→ **What is expected**
Check every line of the records below for the string "affineOpens", then report only how many lines have it.

→ **Stored data entries**
◆ ◆ ◆ ◆ ◆ ◆ ◆

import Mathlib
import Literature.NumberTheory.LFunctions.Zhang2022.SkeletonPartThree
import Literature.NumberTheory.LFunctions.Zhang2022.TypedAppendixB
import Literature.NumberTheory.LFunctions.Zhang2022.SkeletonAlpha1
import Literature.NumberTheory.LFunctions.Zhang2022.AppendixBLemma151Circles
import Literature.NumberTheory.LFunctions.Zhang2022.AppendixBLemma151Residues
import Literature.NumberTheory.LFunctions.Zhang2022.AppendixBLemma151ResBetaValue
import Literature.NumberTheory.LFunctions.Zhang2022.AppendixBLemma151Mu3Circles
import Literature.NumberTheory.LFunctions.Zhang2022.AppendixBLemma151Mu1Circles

◆ ◆ ◆ ◆ ◆ ◆ ◆

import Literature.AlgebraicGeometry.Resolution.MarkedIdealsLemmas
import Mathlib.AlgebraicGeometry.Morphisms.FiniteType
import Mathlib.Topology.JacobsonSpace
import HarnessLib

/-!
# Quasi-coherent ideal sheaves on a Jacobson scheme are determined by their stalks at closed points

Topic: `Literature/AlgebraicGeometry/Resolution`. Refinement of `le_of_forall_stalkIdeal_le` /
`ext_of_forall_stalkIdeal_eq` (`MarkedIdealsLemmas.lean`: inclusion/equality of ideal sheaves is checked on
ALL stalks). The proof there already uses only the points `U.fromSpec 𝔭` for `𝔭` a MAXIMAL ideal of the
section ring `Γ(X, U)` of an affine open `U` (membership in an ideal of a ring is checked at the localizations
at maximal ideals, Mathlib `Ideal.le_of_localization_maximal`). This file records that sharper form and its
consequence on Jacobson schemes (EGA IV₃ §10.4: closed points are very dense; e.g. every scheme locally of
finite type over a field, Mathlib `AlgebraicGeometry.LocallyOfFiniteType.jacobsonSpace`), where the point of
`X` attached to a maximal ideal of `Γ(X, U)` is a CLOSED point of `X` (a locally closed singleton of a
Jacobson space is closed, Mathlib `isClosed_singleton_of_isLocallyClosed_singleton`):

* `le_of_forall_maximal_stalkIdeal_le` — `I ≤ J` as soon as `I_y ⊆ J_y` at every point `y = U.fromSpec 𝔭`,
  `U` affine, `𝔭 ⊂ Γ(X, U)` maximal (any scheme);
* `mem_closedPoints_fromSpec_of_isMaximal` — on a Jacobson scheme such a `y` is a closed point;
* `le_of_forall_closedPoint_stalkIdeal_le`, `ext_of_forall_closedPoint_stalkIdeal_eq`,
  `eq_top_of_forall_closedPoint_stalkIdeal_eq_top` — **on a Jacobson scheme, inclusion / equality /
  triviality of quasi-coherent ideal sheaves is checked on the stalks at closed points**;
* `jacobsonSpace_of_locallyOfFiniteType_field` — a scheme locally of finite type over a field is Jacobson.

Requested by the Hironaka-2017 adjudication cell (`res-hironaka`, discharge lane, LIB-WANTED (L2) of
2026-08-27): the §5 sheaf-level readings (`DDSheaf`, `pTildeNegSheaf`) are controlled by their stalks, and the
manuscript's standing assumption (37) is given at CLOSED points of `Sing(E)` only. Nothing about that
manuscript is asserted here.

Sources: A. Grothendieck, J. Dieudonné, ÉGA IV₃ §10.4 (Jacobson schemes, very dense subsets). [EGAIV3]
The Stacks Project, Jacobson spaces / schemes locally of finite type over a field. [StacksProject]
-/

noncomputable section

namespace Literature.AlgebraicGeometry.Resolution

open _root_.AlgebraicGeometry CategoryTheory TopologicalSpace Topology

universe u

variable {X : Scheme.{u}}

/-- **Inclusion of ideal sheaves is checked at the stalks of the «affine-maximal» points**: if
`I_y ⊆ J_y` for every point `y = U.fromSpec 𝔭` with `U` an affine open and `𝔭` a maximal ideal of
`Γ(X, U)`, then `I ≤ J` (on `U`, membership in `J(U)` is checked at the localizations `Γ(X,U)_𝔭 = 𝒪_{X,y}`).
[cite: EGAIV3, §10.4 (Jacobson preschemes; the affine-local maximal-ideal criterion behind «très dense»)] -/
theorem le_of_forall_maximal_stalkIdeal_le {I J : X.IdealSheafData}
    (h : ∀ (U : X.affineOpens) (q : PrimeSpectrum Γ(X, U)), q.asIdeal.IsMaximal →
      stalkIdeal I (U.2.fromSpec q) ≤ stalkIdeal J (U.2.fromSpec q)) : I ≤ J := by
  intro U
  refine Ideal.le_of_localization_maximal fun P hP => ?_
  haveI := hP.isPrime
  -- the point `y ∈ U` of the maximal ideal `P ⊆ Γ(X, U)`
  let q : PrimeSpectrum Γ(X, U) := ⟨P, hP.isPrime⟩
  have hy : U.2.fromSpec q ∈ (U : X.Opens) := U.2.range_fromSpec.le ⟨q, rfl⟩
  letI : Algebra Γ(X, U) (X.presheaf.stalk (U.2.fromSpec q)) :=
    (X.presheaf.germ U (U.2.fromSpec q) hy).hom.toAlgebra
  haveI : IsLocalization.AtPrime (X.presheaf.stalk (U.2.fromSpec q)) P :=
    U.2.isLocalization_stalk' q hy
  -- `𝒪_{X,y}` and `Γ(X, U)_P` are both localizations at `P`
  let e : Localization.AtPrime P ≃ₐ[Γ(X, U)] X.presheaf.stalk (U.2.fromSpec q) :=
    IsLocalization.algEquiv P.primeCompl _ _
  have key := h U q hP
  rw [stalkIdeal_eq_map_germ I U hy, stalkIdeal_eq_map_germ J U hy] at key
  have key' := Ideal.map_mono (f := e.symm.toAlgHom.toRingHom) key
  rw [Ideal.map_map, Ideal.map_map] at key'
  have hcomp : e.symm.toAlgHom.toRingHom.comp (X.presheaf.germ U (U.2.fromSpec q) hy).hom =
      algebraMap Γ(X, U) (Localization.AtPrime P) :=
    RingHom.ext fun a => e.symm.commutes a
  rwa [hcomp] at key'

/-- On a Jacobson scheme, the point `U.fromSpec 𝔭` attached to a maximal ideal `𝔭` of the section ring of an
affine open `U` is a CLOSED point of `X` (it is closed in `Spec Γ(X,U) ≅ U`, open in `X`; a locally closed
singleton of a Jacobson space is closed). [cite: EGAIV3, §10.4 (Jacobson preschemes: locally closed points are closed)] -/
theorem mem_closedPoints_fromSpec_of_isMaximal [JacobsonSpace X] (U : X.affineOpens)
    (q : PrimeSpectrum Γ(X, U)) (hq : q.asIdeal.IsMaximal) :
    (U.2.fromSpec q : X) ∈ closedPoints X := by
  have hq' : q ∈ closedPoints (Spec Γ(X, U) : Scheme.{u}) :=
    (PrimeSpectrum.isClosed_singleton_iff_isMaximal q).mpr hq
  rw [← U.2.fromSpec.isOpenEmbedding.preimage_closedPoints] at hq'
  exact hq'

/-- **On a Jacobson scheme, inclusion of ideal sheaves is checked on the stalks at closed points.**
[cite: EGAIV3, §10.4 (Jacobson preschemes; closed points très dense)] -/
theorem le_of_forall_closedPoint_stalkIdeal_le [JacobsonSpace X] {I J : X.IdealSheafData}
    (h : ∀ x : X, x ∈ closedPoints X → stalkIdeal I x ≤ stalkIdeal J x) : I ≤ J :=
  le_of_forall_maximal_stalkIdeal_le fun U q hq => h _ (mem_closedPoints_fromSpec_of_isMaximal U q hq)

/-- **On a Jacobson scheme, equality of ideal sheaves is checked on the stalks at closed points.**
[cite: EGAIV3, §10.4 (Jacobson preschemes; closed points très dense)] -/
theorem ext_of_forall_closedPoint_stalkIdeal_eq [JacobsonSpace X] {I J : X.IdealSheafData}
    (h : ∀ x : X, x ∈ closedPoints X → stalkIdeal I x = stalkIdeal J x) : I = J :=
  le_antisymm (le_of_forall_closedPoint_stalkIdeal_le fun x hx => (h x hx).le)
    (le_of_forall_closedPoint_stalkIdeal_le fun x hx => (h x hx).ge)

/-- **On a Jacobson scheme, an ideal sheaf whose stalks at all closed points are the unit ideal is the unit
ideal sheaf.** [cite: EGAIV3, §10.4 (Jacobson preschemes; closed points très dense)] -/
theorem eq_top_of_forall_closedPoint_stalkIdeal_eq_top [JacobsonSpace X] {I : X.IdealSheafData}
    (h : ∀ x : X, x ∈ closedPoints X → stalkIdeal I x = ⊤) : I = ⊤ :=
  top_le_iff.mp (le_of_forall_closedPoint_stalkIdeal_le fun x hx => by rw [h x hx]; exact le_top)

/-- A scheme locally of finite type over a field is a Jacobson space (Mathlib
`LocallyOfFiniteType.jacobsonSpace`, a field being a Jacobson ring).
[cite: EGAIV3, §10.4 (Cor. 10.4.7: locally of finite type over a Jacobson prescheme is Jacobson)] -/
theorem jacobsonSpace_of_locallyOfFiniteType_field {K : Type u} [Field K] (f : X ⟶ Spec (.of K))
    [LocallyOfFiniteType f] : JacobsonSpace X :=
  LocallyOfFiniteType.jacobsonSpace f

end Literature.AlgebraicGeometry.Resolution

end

◆ ◆ ◆ ◆ ◆ ◆ ◆

→ **Answer to the problem**
2